Narayan hedge et al. Said that the CNN feature extractor set 128 vectors of different sizes for each image, and selected L2 distance as the comparison function between vectors. All data sets generated on pathological image slides were embedded using t-sne visualization technology. As shown in Fig. 3: (a) embedding colored by organ sites (b) embedding colored by histological features.
In fact, similar deep ranking network architecture and training technology can be widely used in deep learning literature such as Siamese neural networks, and even have been applied to face recognition. Now, back to the CBIR system, we understand that deep learning technology can reduce the semantic gap. These deep learning based methods can recognize important features even in complex natural images. So far, we have studied the application of CBIR system and the potential of deep learning technology in overcoming the semantic gap.

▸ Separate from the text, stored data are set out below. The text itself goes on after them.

/-!
# Crux `HeegnerTwistCouplingInSupply` (stmt-BirchSwinnertonDyer-21381) — the ROUNDING PIN (crux idea `rounding-pin-all-p`):
# a `(3,+)`- or `(5,−)`-partner of size `O(√p)` for EVERY prime `p ≡ 3 (mod 4)`, and the trichotomy feeding the `E_p` cell

Route `BiquadraticEisensteinDescent` (cell `pub/bsd-wall`, width seat `bsd-wall-cm-bed-w2` g13; `--supports` 21381, helper).
Kernel form of the crux idea card `Cruxes/HeegnerTwistCouplingInSupply/Ideas/rounding-pin-all-p.md` (crux-ideate seat 1, g17).
The landed `E_p` corner (`…CornersThreeFacts.exists_cellData_p` → `…CornersEpOneFact.cruxOnEpCorner_of_BT`, `63/64` of the
primes `p ≡ 7 (mod 8)`) needs a CELL DATUM: primes `q ≡ 3 (mod 8)`, `(q/p) = +1` (type `(3,+)`) and `ℓ ≡ 5 (mod 8)`,
`(ℓ/p) = −1` (type `(5,−)`) with `h(−qℓ) < p`; the ladder takes one partner of size `O(1)` (density loss) because the universal
pins (`threeSquaresPin`: `ℓ < 2p`; `indefinitePinThreePlus`: `q ≤ 10p`) have size `O(p)`. LEVER: round `√(2p)` to its odd
neighbours `z < √(2p) < z + 2`; `M⁻ = 2p − z² ≡ 5`, `M⁺ = (z+2)² − 2p ≡ 3 (mod 8)`, `M⁺ + M⁻ = 4z + 4`. A product of primes
`≡ ±1 (mod 8)` is `≡ ±1`, so each `M^∓` has a prime factor `r ≡ ±3 (mod 8)`; `z² ≡ 2p (mod r)` gives `(2p/r) = +1`, hence
`(p/r) = −1`, and reciprocity makes `r` a `(3,+)`-partner if `r ≡ 3`, a `(5,−)`-partner if `r ≡ 5 (mod 8)` — ONE useful
partner below `2√(2p) + 2` (★ `roundingPin`; the card's `r² < 9p` form `roundingPin_sq_lt` VERBATIM). TRICHOTOMY
(★ `roundingTrichotomy`): both types among the prime factors of `M⁺M⁻` (`qℓ ≤ 4(⌊√2p⌋+1)²`), or only `(3,+)` — then
`M⁻ ≡ 5 (mod 8)` has factors `≡ 3` AND `≡ 7`, `7q ≤ M⁻ ≤ 4⌊√2p⌋ + 1` — or only `(5,−)` — `7ℓ ≤ M⁺ ≤ 4⌊√2p⌋ − 1`. With the
complement from the universal pins (the `(3,+)` pin is `q ≤ 3p + 4⌊√2p⌋ + 2` on `p ≡ 7 (mod 8)`: `indefinitePinThreePlus_sharp`,
the family `p = 2r² + 1` of the certificate being empty there) EVERY prime `p ≡ 7 (mod 8)` gets a cell pair with
`7·qℓ ≤ (3p + 4⌊√2p⌋ + 4)(4⌊√2p⌋ + 1)` (★ `exists_cellPair_bound`): `|d| = qℓ = O(p^{3/2})`, inside the reach
`h ≤ π⁻¹√|d| log|d| < p` of the class number formula — consumed by the sequel `…RoundingPinCellData` (cell data and the `E_p`
corner for ALL `p ≡ 7 (mod 8)`). Elementary number theory only (no named fact, no definition); nothing about the crux (all CM `W`;
residual C⁺), `L`-values or any case of BSD is asserted — BSD is not proved by any of this. Supports stmt-BirchSwinnertonDyer-21381.
-/

namespace Summit.BirchSwinnertonDyer.BirchSwinnertonDyer.Theorems.BiquadraticEisensteinDescentHeegnerTwistCouplingInSupplyRoundingPin

open Summit.BirchSwinnertonDyer.BirchSwinnertonDyer.Theorems.BiquadraticEisensteinDescentHeegnerTwistCouplingInSupplyThreeSquaresPin
  (sq_mod_eight_of_odd)
open Summit.BirchSwinnertonDyer.BirchSwinnertonDyer.Theorems.BiquadraticEisensteinDescentHeegnerTwistCouplingInSupplyIndefinitePin
  (exists_indefinite_certificate_threePlus)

But what is the applicability of CBIR in medical treatment? Can we clearly quantify its impact?
In 2002 alone, the radiology department of the University Hospital of Geneva produced more than 12000 images a day. Among them, cardiovascular department is the second largest digital image maker. The goal of medical information system should be “to provide the right information for the right person at the right time and place, so as to improve the quality and efficiency of treatment process.” therefore, in clinical decision-making, case-based reasoning or evidence-based medical decision-making hope to benefit from CBIR system.

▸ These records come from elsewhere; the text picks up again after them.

import Summits.CriticalPhenomena.CardyFormulaZ2.Theses.CardySelfRefinement
import Summits.CriticalPhenomena.CardyFormulaZ2.Theorems.LagHandOff.Negative.Structure
import Literature.Probability.Percolation.QuadCrossingSpaceZ2
import Literature.Probability.Percolation.QuadCrossingSpaceProofs
import Literature.Probability.Percolation.QuadCrossingLowerSets
import Literature.Probability.Percolation.QuadCrossingCrossedEventInterior
import Mathlib.MeasureTheory.Measure.LevyProkhorovMetric
import HarnessLib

No matter how sound the technology is, these systems need more improvement in practical clinical application, especially in establishing the trust between the system and doctors. This is proposed by Carrie J. Cai et al. Doctors improve the system by using relevance feedback very flexibly, that is, rating the obtained system results. Henning m ü ller et al. Also affirmed the importance of relevance feedback in an interactive environment to improve system results and improve the adaptability of CBIR system.

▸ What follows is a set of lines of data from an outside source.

/-- **The Teichmüller representatives modulo `p^{n₀+e₀}`, odd `p`**: summing `G(ξ mod p^{n₀+1})` over the
`(p−1)`-th roots of unity `ξ` of `ℤ_p` is summing `G((c+1)^{p^{n₀}})` over `c < p − 1` — the reductions
of the Teichmüller representatives are exactly the classes `a^{p^{n₀}}`, `0 < a < p`
(`ω(a) ≡ a^{p^{n₀}} (mod p^{n₀+1})`): a unit `y` with `y^{p−1} = 1` equals `y^{p^{n₀}}`
(`p − 1 ∣ p^{n₀} − 1`), `y^{p^{n₀}} ≡ (y mod p)^{p^{n₀}} (mod p^{n₀+1})` (`dvd_sub_pow_of_dvd_sub`), the
representatives are distinct modulo `p^{n₀+1}` (`classMap_injective`) and there are `p − 1` of them
(`card_rootsOfUnity_torsionOrder`). [cite: Washington1997, §5.1 (the Teichmüller character) and §7.2] -/
theorem finsum_rootsOfUnity_eq_sum_range (hp2 : p ≠ 2) (n₀ : ℕ) {R : Type*} [AddCommMonoid R]
    (G : ZMod (p ^ (n₀ + cyclotomicExponent p)) → R) :
    ∑ᶠ ξ : rootsOfUnity (torsionOrder p) ℤ_[p],
        G (PadicInt.toZModPow (n₀ + cyclotomicExponent p) ((ξ : ℤ_[p]ˣ) : ℤ_[p])) =
      ∑ c ∈ Finset.range (p - 1),
        G ((((c + 1) ^ (p ^ n₀) : ℕ)) : ZMod (p ^ (n₀ + cyclotomicExponent p))) := by
  classical
  haveI := neZero_torsionOrder p
  haveI := Fintype.ofFinite (rootsOfUnity (torsionOrder p) ℤ_[p])
  have hP : p.Prime := Fact.out
  have he : cyclotomicExponent p = 1 := if_neg hp2
  have hτ : torsionOrder p = p - 1 := by rw [torsionOrder_eq, if_neg hp2]
  haveI : NeZero (p ^ (n₀ + cyclotomicExponent p)) := ⟨pow_ne_zero _ hP.ne_zero⟩
  haveI : NeZero (p ^ n₀) := ⟨pow_ne_zero _ hP.ne_zero⟩
  have hM1 : n₀ + cyclotomicExponent p = n₀ + 1 := by rw [he]
  set ψ : rootsOfUnity (torsionOrder p) ℤ_[p] → ZMod (p ^ (n₀ + cyclotomicExponent p)) :=
    fun ξ ↦ PadicInt.toZModPow (n₀ + cyclotomicExponent p) ((ξ : ℤ_[p]ˣ) : ℤ_[p]) with hψ
  set θ : ℕ → ZMod (p ^ (n₀ + cyclotomicExponent p)) :=
    fun c ↦ (((c + 1) ^ (p ^ n₀) : ℕ) : ZMod (p ^ (n₀ + cyclotomicExponent p))) with hθ
  -- the representatives are distinct modulo `p^{n₀+1}` (the class map at `s = 0`)
  have hinj : Function.Injective ψ := by
    intro ξ ξ' h
    have h2 := classMap_injective p n₀ (a₁ := (ξ, 0)) (a₂ := (ξ', 0)) (by
      show PadicInt.toZModPow (n₀ + cyclotomicExponent p) ((ξ : ℤ_[p]ˣ) : ℤ_[p]) *
          (cyclotomicGenerator p : ZMod (p ^ (n₀ + cyclotomicExponent p))) ^ (0 : ZMod (p ^ n₀)).val =
        PadicInt.toZModPow (n₀ + cyclotomicExponent p) ((ξ' : ℤ_[p]ˣ) : ℤ_[p]) *
          (cyclotomicGenerator p : ZMod (p ^ (n₀ + cyclotomicExponent p))) ^ (0 : ZMod (p ^ n₀)).val
      have h' : PadicInt.toZModPow (n₀ + cyclotomicExponent p) ((ξ : ℤ_[p]ˣ) : ℤ_[p]) =
          PadicInt.toZModPow (n₀ + cyclotomicExponent p) ((ξ' : ℤ_[p]ˣ) : ℤ_[p]) := h
      rw [h'])
    exact (Prod.ext_iff.mp h2).1
  -- every representative is some `(c+1)^{p^{n₀}}`
  have hsub : Finset.univ.image ψ ⊆ (Finset.range (p - 1)).image θ := by
    intro y hy
    obtain ⟨ξ, -, rfl⟩ := Finset.mem_image.mp hy
    have hy1 : ψ ξ ^ (p - 1) = 1 := by
      rw [hψ, ← map_pow, ← hτ, rootsOfUnity_pow_torsionOrder, map_one]
    have hyu : IsUnit (ψ ξ) := by rw [hψ]; exact (Units.isUnit _).map _
    have hya : (((ψ ξ).val : ℕ) : ZMod (p ^ (n₀ + cyclotomicExponent p))) = ψ ξ :=
      ZMod.natCast_zmod_val _
    have hcop : ¬ p ∣ (ψ ξ).val := by
      intro hdvd
      have hc : ((ψ ξ).val).Coprime (p ^ (n₀ + cyclotomicExponent p)) :=
        (ZMod.isUnit_iff_coprime _ _).mp (by rwa [hya])
      have hc' : ((ψ ξ).val).Coprime p :=
        (Nat.coprime_pow_right_iff (by rw [hM1]; omega) _ _).mp hc
      exact hP.one_lt.ne' (Nat.Coprime.eq_one_of_dvd hc'.symm hdvd)
    set a : ℕ := (ψ ξ).val with ha
    have hcpos : 0 < a % p := Nat.pos_of_ne_zero fun h0 ↦ hcop (Nat.dvd_of_mod_eq_zero h0)
    have hclt : a % p < p := Nat.mod_lt _ hP.pos
    refine Finset.mem_image.mpr ⟨a % p - 1, Finset.mem_range.mpr (by omega), ?_⟩
    rw [hθ]
    dsimp only
    rw [Nat.sub_add_cancel hcpos]
    -- (i) `y = y ^ p^{n₀}`
    obtain ⟨K, hK⟩ : p - 1 ∣ p ^ n₀ - 1 := by
      simpa using Nat.sub_dvd_pow_sub_pow p 1 n₀
    have hpow : ψ ξ ^ (p ^ n₀) = ψ ξ := by
      have h1 : p ^ n₀ = (p - 1) * K + 1 := by
        have := Nat.one_le_pow n₀ p hP.pos
        omega
      rw [h1, pow_succ, pow_mul, hy1, one_pow, one_mul]
    -- (ii) `a^{p^{n₀}} ≡ (a mod p)^{p^{n₀}} (mod p^{n₀+1})`
    have hmod : (p : ℤ) ∣ (a : ℤ) - ((a % p : ℕ) : ℤ) := by
      have h := (Nat.mod_modEq a p).symm.dvd
      rw [dvd_sub_comm] at h
      exact_mod_cast h
    have hlift := dvd_sub_pow_of_dvd_sub hmod n₀
    have hcast : (((a : ℤ) ^ p ^ n₀ : ℤ) : ZMod (p ^ (n₀ + cyclotomicExponent p))) =
        ((((a % p : ℕ) : ℤ) ^ p ^ n₀ : ℤ) : ZMod (p ^ (n₀ + cyclotomicExponent p))) := by
      rw [ZMod.intCast_eq_intCast_iff_dvd_sub, hM1, dvd_sub_comm, Nat.cast_pow]
      exact hlift
    calc ((((a % p) ^ (p ^ n₀) : ℕ)) : ZMod (p ^ (n₀ + cyclotomicExponent p)))
        = ((((a % p : ℕ) : ℤ) ^ p ^ n₀ : ℤ) : ZMod (p ^ (n₀ + cyclotomicExponent p))) := by
          rw [Nat.cast_pow, Int.cast_pow, Int.cast_natCast]
      _ = (((a : ℤ) ^ p ^ n₀ : ℤ) : ZMod (p ^ (n₀ + cyclotomicExponent p))) := hcast.symm
      _ = ((a : ℕ) : ZMod (p ^ (n₀ + cyclotomicExponent p))) ^ p ^ n₀ := by
          rw [Int.cast_pow, Int.cast_natCast]
      _ = ψ ξ := by rw [ha, hya, hpow]
  -- cardinalities: both images have `p − 1` elements, hence coincide, and `θ` is injective on the range
  have hcardS : (Finset.univ.image ψ).card = p - 1 := by
    rw [Finset.card_image_of_injective _ hinj, Finset.card_univ, ← Nat.card_eq_fintype_card,
      card_rootsOfUnity_torsionOrder, hτ]
  have hcardT : ((Finset.range (p - 1)).image θ).card ≤ p - 1 :=
    Finset.card_image_le.trans (Finset.card_range _).le
  have himg : Finset.univ.image ψ = (Finset.range (p - 1)).image θ :=
    Finset.eq_of_subset_of_card_le hsub (by rw [hcardS]; exact hcardT)
  have hInjOn : Set.InjOn θ (Finset.range (p - 1)) := by
    rw [← Finset.card_image_iff]
    refine le_antisymm Finset.card_image_le ?_
    rw [← himg, hcardS, Finset.card_range]
  have key : ∑ ξ : rootsOfUnity (torsionOrder p) ℤ_[p], G (ψ ξ) =
      ∑ c ∈ Finset.range (p - 1), G (θ c) := by
    rw [← Finset.sum_image (f := G) fun ξ _ ξ' _ h ↦ hinj h, himg, Finset.sum_image hInjOn]
  rw [finsum_eq_sum_of_fintype]
  simpa only [hψ, hθ] using key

Another focus is to quantify the impact of these systems, which is essential for adaptation and development in this research area. After a user study with 12 pathologists, Carrie J. Cai et al claimed that through their CBIR system, doctors can more easily increase the diagnostic utility of the system. In addition, the results also show that doctors’ trust in them is improved, which also increases the possibility of clinical practice in the future. However, diagnostic accuracy was not evaluated in this study (although experience shows that it remains unchanged) because it is beyond the scope of the study.
Looking ahead, it is clear that medical experts and AI system developers need to collaborate continuously to identify examples and assess the impact of AI applications in health care. In addition, the scientific research community should also focus on the development of open test data sets and query standards in order to set benchmarks for CBIR system, which is very helpful to promote the development of research.